Corinne Drewery (born 21 September 1959) is an English singer-songwriter and fashion designer, best known for being the lead vocalist of the band Swing Out Sister.

Early life
Drewery was born and grew up in Nottingham. She later moved to the Lincolnshire village of Authorpe and went to South Reston Primary School, then Monks' Dyke High School and King Edward VI Grammar School in nearby Louth, then Lincoln College. She grew up on the classic pop standards, since her father played in a band which was regular support to big stars like Tom Jones and Sandie Shaw. She was strongly influenced by Northern soul, visiting performances at the Winter Gardens in Cleethorpes, and referred to Northern soul tracks during an extensive interview on BBC Radio Nottingham. Her mother Elaine Drewery, also a former singer, is the founder of Hedgehog Care in Authorpe. Her brother Anton was also a singer and musician. His debut studio album With a Little Help was released posthumously in August 2022, six months after his untimely death.

Music
Drewery moved to London after leaving school in 1976 to study fashion at the Central Saint Martins College of Art and Design and eventually became a fashion designer. But she also sang for short periods with bands such as Working Week.

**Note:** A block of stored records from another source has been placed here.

import Literature.Barriers.CriticalPhenomena.RigorousRGSmallParameterHHWTaylorRecursion
import HarnessLib

/-!
# Newman's bound (A.6) along the trajectory and its uses (5.3), (5.5), (5.26) in HHW §5

Support file for the computer-aided half `HaraHattoriWatanabe2001_thm22` (HHW 2001, Theorem 2.2,
§5), after `RigorousRGSmallParameterHHWTaylorRecursion.lean` (the exact recursion (5.4), (5.6),
(5.7)). The truncation of Proposition 5.1 controls the untracked coefficients `a_{ℓ,N}`, `ℓ > M`,
by "the Newman inequalities (A.6)": `a_ℓ ≤ a_M a_{ℓ-M} ≤ a_M a_1^{ℓ-M}` ((5.19), (5.26)) and
`a_n ≤ a_1ⁿ` ((5.3), hence (5.5) `b_n ≤ (c a_1/2)ⁿ`). This file

* vendors (A.6) = Proposition A.1 of HHW's Appendix A (proved there from the product (A.7),
  i.e. (A.1) = `HaraHattoriWatanabe2001_eqA1`, now a theorem of the tree, via the elementary
  symmetric sums (A.8)–(A.12)) as the named fact `HaraHattoriWatanabe2001_eqA6` — for the
  trajectory `traj s N`, `s ≥ 0`, with `a_{n,N} = HierarchicalRG.taylorA (traj s N) n`;
* PROVES from it: `taylorA_traj_le_pow` ((5.3) `a_n ≤ a_1ⁿ`), `taylorA_traj_le_mul_pow`
  (`a_ℓ ≤ a_M a_1^{ℓ-M}`), `bOf_le_pow` ((5.5)) and `bOf_le_pow_mul` ((5.26),
  `b_j ≤ (c a_1/2)ʲ a_M/a_1^M` for `j > 2M`), with `taylorA_zero`, `taylorA_nonneg`.

Not here: the tail estimates (5.18)–(5.29) of Proposition 5.1 built on these, and the discharge of
(A.6) from `HaraHattoriWatanabe2001_eqA1_holds` (expansion of `∏(1 + H²/α_j²)`).

## References

* T. Hara, T. Hattori, H. Watanabe, Comm. Math. Phys. 220 (2001) 13–40, §5.1 eqs. (5.3), (5.5);
  §5.2 eqs. (5.19), (5.26); Appendix A, Proposition A.1, eqs. (A.6)–(A.12).
* C. M. Newman, Comm. Math. Phys. 41 (1975) 1–9, Theorem 6 (the bounds `v_{4n} ≤ v_4ⁿ` etc.).
-/

noncomputable section

namespace Literature.Barriers.CriticalPhenomena

open _root_.MeasureTheory _root_.ProbabilityTheory _root_.Filter _root_.Set _root_.Finset
open scoped _root_.Topology _root_.ENNReal _root_.NNReal BigOperators

/-- NAMED FACT — **HHW Appendix A, Proposition A.1, eq. (A.6) (Newman's bound), along the
trajectory.** "Put `a_N = N!/(2N)! · E[X^{2N}]`, `N ∈ ℤ₊`. Then `a_{M+N} ≤ a_M a_N`,
`N, M = 0, 1, 2, ⋯`" for a stochastic variable `X` in Newman's class `𝓛` — here `X ~ h_N = R^N h_{I,s}`
(`s ≥ 0`), which is in the class by (2.9) (`hasLeeYangProperty_traj`) and (A.1)
(`HaraHattoriWatanabe2001_eqA1_holds`); HHW prove (A.6) from the product (A.7) = (A.1) via the
expansion (A.8)–(A.12) (`c_{n+m} ≤ c_n c_m` for the elementary symmetric sums of the `α_j⁻²`).
With `a_{n,N} = taylorA h_N n` ((5.1)). Its special case `a_n ≤ a_1ⁿ` is (5.3)
(`taylorA_traj_le_pow`, proved from this fact). Users take
`(h : HaraHattoriWatanabe2001_eqA6)`. [cite: HaraHattoriWatanabe2001, Appendix A, Proposition A.1 eq. (A.6)]
[cite: Newman1975, Theorem 6] -/
def HaraHattoriWatanabe2001_eqA6 : Prop :=
  ∀ s : ℝ, 0 ≤ s → ∀ N m n : ℕ,
    HierarchicalRG.taylorA (HierarchicalRG.traj s N) (m + n) ≤
      HierarchicalRG.taylorA (HierarchicalRG.traj s N) m * HierarchicalRG.taylorA (HierarchicalRG.traj s N) n

namespace HierarchicalRG

/-- `a_0 = 1` for a probability law. [cite: HaraHattoriWatanabe2001, §5.1 (p. 15, `a_{0,N} = ĥ_N(0) = 1`)] -/
theorem taylorA_zero (ν : Measure ℝ) [IsProbabilityMeasure ν] : taylorA ν 0 = 1 := by
  simp [taylorA, moment_id_eq]

/-- `a_n ≥ 0` (even moments are non-negative). [cite: HaraHattoriWatanabe2001, §5.1 (p. 15, `a_{n,N} ≥ 0`)] -/
theorem taylorA_nonneg (ν : Measure ℝ) (n : ℕ) : 0 ≤ taylorA ν n := by
  rw [taylorA, moment_id_eq]
  refine mul_nonneg (by positivity) (integral_nonneg fun x => ?_)
  rw [pow_mul]; positivity

/-- **(5.3) from (A.6)**: `a_{n,N} ≤ a_{1,N}ⁿ`. [cite: HaraHattoriWatanabe2001, §5.1 eq. (5.3)] -/
theorem taylorA_traj_le_pow (h : HaraHattoriWatanabe2001_eqA6) {s : ℝ} (hs : 0 ≤ s) (N : ℕ) :
    ∀ n : ℕ, taylorA (traj s N) n ≤ taylorA (traj s N) 1 ^ n
  | 0 => by rw [taylorA_zero, pow_zero]
  | n + 1 => by
    calc taylorA (traj s N) (n + 1) ≤ taylorA (traj s N) n * taylorA (traj s N) 1 := h s hs N n 1
      _ ≤ taylorA (traj s N) 1 ^ n * taylorA (traj s N) 1 :=
          mul_le_mul_of_nonneg_right (taylorA_traj_le_pow h hs N n) (taylorA_nonneg _ _)
      _ = taylorA (traj s N) 1 ^ (n + 1) := by rw [pow_succ]

/-- For `ℓ ≥ M`: `a_ℓ ≤ a_M a_1^{ℓ-M}` ((A.6) with (5.3), as used in (5.19)).
[cite: HaraHattoriWatanabe2001, §5.2 eq. (5.19)] -/
theorem taylorA_traj_le_mul_pow (h : HaraHattoriWatanabe2001_eqA6) {s : ℝ} (hs : 0 ≤ s) (N : ℕ)
    {M l : ℕ} (hl : M ≤ l) :
    taylorA (traj s N) l ≤ taylorA (traj s N) M * taylorA (traj s N) 1 ^ (l - M) := by
  obtain ⟨k, rfl⟩ := Nat.exists_eq_add_of_le hl
  rw [Nat.add_sub_cancel_left]
  exact (h s hs N M k).trans (mul_le_mul_of_nonneg_left (taylorA_traj_le_pow h hs N k)
    (taylorA_nonneg _ _))

/-- **(5.5): `b_n ≤ (c a_1/2)ⁿ`** (`c = √2`). [cite: HaraHattoriWatanabe2001, §5.1 eq. (5.5)] -/
theorem bOf_le_pow (h : HaraHattoriWatanabe2001_eqA6) {s : ℝ} (hs : 0 ≤ s) (N n : ℕ) :
    bOf (fun l => taylorA (traj s N) l) n ≤ (Real.sqrt 2 * taylorA (traj s N) 1 / 2) ^ n := by
  unfold bOf
  set a := fun l => taylorA (traj s N) l with ha
  have hterm : ∀ l ∈ Finset.range (n + 1), (n.choose l : ℝ) * a l * a (n - l) ≤ (n.choose l : ℝ) * a 1 ^ n := by
    intro l hl
    have hln : l ≤ n := Nat.lt_succ_iff.1 (Finset.mem_range.1 hl)
    rw [mul_assoc]
    refine mul_le_mul_of_nonneg_left ?_ (Nat.cast_nonneg _)
    calc a l * a (n - l) ≤ a 1 ^ l * a 1 ^ (n - l) :=
          mul_le_mul (taylorA_traj_le_pow h hs N l) (taylorA_traj_le_pow h hs N (n - l))
            (taylorA_nonneg _ _) (pow_nonneg (taylorA_nonneg _ _) _)
      _ = a 1 ^ n := by rw [← pow_add, Nat.add_sub_cancel' hln]
  calc (Real.sqrt 2 / 4) ^ n * ∑ l ∈ Finset.range (n + 1), (n.choose l : ℝ) * a l * a (n - l)
      ≤ (Real.sqrt 2 / 4) ^ n * ∑ l ∈ Finset.range (n + 1), (n.choose l : ℝ) * a 1 ^ n :=
        mul_le_mul_of_nonneg_left (Finset.sum_le_sum hterm) (by positivity)
    _ = (Real.sqrt 2 * a 1 / 2) ^ n := by
        rw [← Finset.sum_mul, show (∑ l ∈ Finset.range (n + 1), (n.choose l : ℝ)) = 2 ^ n from by
          exact_mod_cast Nat.sum_range_choose n]
        rw [div_pow, div_pow, mul_pow, show (4 : ℝ) ^ n = 2 ^ n * 2 ^ n by rw [← mul_pow]; norm_num]
        field_simp

/-- **(5.26): `b_j ≤ (c a_1/2)ʲ · a_M/a_1^M` for `j > 2M`** (each product `a_ℓ a_{j-ℓ}` has a
factor of index `> M`). [cite: HaraHattoriWatanabe2001, §5.2 eq. (5.26)] -/
theorem bOf_le_pow_mul (h : HaraHattoriWatanabe2001_eqA6) {s : ℝ} (hs : 0 ≤ s) (N : ℕ) {M j : ℕ}
    (hj : 2 * M < j) (ha1 : 0 < taylorA (traj s N) 1) :
    bOf (fun l => taylorA (traj s N) l) j ≤
      (Real.sqrt 2 * taylorA (traj s N) 1 / 2) ^ j * (taylorA (traj s N) M / taylorA (traj s N) 1 ^ M) := by
  unfold bOf
  set a := fun l => taylorA (traj s N) l with ha
  have hM : ∀ l ∈ Finset.range (j + 1), (j.choose l : ℝ) * a l * a (j - l) ≤
      (j.choose l : ℝ) * (a M * a 1 ^ (j - M)) := by
    intro l hl
    have hlj : l ≤ j := Nat.lt_succ_iff.1 (Finset.mem_range.1 hl)
    rw [mul_assoc]
    refine mul_le_mul_of_nonneg_left ?_ (Nat.cast_nonneg _)
    rcases le_or_gt l M with hlM | hlM
    · -- `j - l > M`
      have hjl : M ≤ j - l := by omega
      calc a l * a (j - l) ≤ a 1 ^ l * (a M * a 1 ^ (j - l - M)) :=
            mul_le_mul (taylorA_traj_le_pow h hs N l) (taylorA_traj_le_mul_pow h hs N hjl)
              (taylorA_nonneg _ _) (pow_nonneg (taylorA_nonneg _ _) _)
        _ = a M * a 1 ^ (j - M) := by
            rw [mul_left_comm, ← pow_add, show l + (j - l - M) = j - M by omega]
    · have hlM' : M ≤ l := hlM.le
      calc a l * a (j - l) ≤ (a M * a 1 ^ (l - M)) * a 1 ^ (j - l) :=
            mul_le_mul (taylorA_traj_le_mul_pow h hs N hlM') (taylorA_traj_le_pow h hs N (j - l))
              (taylorA_nonneg _ _) (mul_nonneg (taylorA_nonneg _ _) (pow_nonneg (taylorA_nonneg _ _) _))
        _ = a M * a 1 ^ (j - M) := by
            rw [mul_assoc, ← pow_add, show l - M + (j - l) = j - M by omega]
  have hsum := Finset.sum_le_sum hM
  rw [← Finset.sum_mul, show (∑ l ∈ Finset.range (j + 1), (j.choose l : ℝ)) = 2 ^ j from by
    exact_mod_cast Nat.sum_range_choose j] at hsum
  have hMj : M ≤ j := by omega
  calc (Real.sqrt 2 / 4) ^ j * ∑ l ∈ Finset.range (j + 1), (j.choose l : ℝ) * a l * a (j - l)
      ≤ (Real.sqrt 2 / 4) ^ j * (2 ^ j * (a M * a 1 ^ (j - M))) :=
        mul_le_mul_of_nonneg_left hsum (by positivity)
    _ = (Real.sqrt 2 * a 1 / 2) ^ j * (a M / a 1 ^ M) := by
        have : a 1 ^ j = a 1 ^ (j - M) * a 1 ^ M := by rw [← pow_add, Nat.sub_add_cancel hMj]
        have hpow : a 1 ^ M ≠ 0 := pow_ne_zero _ ha1.ne'
        rw [div_pow, div_pow, mul_pow, this, show (4 : ℝ) ^ j = 2 ^ j * 2 ^ j by rw [← mul_pow]; norm_num]
        field_simp

end HierarchicalRG

end Literature.Barriers.CriticalPhenomena

end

She first met Andy Connell and Martin Jackson in 1984 and together they formed Swing Out Sister. In 1986–87 the group achieved chart success on both sides of the Atlantic with "Breakout". This became the band's signature song and was by far their most successful hit.

Apart from singing the lead vocals in the band, Drewery is the band's lyricist, and participates in the composing of the songs with her musical partner Connell.

In 1986, she provided additional vocals on the track "Bootsy" by Connell's former band A Certain Ratio; the song was released exclusively as a single in Australia and featured on their fifth studio album Force.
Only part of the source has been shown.